(Data entries)
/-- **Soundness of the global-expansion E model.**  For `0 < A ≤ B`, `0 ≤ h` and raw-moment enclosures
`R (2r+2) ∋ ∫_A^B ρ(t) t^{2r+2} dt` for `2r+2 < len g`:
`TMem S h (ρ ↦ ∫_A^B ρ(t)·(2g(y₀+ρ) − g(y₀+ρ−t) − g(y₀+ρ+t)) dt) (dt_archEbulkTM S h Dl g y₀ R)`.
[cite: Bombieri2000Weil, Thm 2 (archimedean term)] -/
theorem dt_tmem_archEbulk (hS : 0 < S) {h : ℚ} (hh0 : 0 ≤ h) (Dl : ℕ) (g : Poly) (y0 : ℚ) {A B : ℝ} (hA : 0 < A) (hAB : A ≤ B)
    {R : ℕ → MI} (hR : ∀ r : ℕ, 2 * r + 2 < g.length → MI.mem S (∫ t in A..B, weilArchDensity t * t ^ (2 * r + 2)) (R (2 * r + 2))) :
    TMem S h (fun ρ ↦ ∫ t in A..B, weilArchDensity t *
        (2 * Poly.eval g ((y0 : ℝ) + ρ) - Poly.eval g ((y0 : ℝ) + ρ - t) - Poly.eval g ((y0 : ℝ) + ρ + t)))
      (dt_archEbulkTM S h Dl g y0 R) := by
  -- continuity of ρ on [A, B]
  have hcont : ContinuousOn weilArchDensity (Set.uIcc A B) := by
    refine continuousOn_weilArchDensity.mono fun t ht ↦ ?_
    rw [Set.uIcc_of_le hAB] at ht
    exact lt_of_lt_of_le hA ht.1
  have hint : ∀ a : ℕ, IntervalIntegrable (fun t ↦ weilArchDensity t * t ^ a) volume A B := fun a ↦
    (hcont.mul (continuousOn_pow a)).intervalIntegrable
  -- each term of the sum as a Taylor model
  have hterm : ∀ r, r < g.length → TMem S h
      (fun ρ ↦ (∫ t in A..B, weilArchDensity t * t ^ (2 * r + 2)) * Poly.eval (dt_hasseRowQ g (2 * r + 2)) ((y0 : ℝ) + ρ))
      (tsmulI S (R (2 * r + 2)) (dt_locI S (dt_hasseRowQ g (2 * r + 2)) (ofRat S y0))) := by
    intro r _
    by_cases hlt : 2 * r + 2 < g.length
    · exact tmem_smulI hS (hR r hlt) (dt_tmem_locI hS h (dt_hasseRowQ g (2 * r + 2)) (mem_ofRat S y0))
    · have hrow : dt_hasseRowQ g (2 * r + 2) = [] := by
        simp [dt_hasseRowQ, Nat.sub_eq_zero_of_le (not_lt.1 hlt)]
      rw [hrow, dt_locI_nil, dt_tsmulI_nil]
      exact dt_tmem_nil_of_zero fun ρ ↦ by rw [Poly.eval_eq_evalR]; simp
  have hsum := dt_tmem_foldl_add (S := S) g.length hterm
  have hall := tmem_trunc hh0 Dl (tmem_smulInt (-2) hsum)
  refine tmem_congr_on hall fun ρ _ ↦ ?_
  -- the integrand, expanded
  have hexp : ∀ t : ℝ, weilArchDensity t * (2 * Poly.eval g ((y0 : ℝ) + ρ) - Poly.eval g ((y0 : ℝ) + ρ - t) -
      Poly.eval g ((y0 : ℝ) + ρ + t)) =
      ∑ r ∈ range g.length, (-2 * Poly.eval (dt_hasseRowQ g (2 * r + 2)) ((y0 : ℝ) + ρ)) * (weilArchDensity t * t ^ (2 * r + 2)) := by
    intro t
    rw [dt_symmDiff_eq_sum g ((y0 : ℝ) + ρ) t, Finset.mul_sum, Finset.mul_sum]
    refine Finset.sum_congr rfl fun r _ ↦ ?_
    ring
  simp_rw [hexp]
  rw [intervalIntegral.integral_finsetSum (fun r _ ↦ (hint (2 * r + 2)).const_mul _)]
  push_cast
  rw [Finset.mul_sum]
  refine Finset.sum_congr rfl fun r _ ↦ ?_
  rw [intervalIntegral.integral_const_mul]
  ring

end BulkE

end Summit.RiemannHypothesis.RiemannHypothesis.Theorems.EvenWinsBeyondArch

...

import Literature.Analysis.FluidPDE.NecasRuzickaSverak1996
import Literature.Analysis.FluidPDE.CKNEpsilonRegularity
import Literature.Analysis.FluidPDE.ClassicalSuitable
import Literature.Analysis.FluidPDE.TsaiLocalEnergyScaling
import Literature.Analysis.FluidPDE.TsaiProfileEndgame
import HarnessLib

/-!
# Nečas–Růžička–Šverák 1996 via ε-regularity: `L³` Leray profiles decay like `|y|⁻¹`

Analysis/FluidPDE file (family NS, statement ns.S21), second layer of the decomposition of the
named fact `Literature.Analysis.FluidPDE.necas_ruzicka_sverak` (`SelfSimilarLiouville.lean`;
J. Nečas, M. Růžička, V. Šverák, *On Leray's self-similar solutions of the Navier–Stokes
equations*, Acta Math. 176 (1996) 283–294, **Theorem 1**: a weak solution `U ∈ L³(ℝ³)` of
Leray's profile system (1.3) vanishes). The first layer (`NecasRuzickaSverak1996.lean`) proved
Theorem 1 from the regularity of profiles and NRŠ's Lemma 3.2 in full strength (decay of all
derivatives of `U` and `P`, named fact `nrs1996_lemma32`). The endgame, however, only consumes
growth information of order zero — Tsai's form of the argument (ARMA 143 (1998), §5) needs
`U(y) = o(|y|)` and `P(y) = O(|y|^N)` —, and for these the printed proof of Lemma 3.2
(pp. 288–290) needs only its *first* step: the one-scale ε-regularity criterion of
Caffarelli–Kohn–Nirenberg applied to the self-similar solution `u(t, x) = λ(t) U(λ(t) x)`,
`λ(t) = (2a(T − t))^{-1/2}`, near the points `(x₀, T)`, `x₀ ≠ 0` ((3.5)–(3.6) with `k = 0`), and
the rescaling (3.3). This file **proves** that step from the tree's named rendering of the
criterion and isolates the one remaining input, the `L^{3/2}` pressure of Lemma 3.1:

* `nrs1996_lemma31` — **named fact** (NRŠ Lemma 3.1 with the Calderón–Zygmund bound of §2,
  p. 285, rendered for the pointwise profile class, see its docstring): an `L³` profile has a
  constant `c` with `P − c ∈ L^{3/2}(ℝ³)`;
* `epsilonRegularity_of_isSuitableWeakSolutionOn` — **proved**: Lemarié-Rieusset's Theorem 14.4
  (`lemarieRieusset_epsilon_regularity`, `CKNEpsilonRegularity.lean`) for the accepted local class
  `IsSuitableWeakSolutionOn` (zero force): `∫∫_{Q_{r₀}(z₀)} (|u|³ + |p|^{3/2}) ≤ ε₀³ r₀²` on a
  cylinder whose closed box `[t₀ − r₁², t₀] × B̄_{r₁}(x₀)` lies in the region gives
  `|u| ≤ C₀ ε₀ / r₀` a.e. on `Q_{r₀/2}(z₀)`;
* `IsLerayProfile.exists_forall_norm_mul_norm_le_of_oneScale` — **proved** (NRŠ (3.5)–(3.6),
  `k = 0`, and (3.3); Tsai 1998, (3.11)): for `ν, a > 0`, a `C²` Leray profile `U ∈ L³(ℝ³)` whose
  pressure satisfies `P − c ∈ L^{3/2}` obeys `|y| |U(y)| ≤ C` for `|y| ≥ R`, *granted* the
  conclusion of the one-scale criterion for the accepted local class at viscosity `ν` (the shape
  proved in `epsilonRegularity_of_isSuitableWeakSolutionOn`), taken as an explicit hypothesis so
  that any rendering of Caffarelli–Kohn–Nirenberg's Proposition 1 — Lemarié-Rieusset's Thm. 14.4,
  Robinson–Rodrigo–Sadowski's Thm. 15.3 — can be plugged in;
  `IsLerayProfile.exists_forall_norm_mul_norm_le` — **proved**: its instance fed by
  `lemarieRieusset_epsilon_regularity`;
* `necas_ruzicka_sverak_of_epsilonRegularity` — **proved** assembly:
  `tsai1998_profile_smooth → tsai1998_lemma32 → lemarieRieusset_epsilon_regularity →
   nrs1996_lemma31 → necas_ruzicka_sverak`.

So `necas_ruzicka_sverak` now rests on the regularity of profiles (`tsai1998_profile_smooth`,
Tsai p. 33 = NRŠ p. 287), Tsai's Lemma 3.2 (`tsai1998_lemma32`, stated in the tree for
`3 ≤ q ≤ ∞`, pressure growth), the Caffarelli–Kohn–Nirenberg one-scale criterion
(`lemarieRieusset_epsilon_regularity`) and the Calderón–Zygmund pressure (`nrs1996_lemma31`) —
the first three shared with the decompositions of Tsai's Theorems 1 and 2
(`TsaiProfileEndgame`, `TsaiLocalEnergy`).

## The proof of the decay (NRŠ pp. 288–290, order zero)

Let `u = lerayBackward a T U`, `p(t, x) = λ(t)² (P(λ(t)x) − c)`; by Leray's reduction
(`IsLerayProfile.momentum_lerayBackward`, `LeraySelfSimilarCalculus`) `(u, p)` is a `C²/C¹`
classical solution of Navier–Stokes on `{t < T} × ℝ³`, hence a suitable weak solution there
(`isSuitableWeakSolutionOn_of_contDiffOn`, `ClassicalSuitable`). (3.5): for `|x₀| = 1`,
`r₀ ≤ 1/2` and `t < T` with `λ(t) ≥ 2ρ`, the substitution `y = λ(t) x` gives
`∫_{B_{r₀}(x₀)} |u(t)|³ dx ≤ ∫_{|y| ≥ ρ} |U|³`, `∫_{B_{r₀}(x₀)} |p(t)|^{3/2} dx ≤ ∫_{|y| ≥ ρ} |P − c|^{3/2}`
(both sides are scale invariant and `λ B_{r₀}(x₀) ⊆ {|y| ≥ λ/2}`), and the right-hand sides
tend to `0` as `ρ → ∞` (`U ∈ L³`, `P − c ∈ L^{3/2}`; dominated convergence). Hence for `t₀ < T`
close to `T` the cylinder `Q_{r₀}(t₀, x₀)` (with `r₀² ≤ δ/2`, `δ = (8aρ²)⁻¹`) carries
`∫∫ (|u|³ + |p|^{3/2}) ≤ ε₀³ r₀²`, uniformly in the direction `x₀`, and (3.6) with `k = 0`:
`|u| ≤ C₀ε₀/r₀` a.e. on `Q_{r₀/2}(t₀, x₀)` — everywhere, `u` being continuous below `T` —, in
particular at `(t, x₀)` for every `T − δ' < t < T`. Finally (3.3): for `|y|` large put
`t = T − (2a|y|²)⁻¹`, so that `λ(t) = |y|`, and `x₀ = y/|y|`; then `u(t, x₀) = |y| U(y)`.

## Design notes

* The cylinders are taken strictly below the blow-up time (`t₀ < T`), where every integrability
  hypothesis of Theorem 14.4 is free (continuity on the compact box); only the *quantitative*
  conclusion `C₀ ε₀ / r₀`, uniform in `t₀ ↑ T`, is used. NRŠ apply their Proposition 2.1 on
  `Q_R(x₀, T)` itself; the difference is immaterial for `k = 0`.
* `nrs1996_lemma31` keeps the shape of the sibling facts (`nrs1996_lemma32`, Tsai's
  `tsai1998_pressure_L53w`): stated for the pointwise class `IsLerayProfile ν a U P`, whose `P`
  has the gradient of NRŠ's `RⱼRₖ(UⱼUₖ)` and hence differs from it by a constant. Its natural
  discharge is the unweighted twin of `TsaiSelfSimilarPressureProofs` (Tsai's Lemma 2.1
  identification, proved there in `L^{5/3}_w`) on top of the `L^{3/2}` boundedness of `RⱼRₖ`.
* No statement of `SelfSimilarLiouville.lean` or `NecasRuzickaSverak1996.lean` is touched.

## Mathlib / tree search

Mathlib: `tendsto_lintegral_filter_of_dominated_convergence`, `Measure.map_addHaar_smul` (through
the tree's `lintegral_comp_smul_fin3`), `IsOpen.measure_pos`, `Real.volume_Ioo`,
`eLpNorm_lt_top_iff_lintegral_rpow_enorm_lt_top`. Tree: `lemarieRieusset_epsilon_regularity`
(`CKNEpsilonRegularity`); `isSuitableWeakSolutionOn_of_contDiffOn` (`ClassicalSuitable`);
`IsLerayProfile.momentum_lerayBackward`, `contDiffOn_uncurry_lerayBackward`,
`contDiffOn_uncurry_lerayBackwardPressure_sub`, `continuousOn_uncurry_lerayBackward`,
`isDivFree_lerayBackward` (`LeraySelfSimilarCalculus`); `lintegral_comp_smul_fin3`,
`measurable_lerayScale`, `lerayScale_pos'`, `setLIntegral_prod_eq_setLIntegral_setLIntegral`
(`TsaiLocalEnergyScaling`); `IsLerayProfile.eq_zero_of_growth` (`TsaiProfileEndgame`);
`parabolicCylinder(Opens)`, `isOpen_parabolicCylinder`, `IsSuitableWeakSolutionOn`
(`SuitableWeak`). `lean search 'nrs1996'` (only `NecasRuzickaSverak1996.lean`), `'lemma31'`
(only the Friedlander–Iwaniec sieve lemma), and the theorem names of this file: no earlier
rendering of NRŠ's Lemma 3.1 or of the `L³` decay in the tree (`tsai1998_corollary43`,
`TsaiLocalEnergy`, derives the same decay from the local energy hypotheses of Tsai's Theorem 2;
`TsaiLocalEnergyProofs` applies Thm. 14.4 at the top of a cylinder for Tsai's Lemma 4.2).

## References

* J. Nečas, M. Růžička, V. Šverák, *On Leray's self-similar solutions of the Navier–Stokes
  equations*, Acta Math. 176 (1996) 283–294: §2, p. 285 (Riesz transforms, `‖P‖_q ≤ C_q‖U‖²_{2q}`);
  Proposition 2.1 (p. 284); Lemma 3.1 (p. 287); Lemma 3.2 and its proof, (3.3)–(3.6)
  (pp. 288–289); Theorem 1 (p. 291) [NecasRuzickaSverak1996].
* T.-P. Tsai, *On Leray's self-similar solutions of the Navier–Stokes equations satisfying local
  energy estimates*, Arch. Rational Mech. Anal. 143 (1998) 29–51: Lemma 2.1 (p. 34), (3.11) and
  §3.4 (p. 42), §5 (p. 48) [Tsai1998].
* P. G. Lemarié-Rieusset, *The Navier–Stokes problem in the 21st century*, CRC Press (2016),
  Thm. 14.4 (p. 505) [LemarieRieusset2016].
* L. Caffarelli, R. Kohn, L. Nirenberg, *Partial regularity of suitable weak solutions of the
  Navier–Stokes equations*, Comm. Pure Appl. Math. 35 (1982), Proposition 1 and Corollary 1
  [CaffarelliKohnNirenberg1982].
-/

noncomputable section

» **THE TASK**:
On how many lines above does the word "have" appear? Answer with that figure only.

» **TASK RESULT**:
7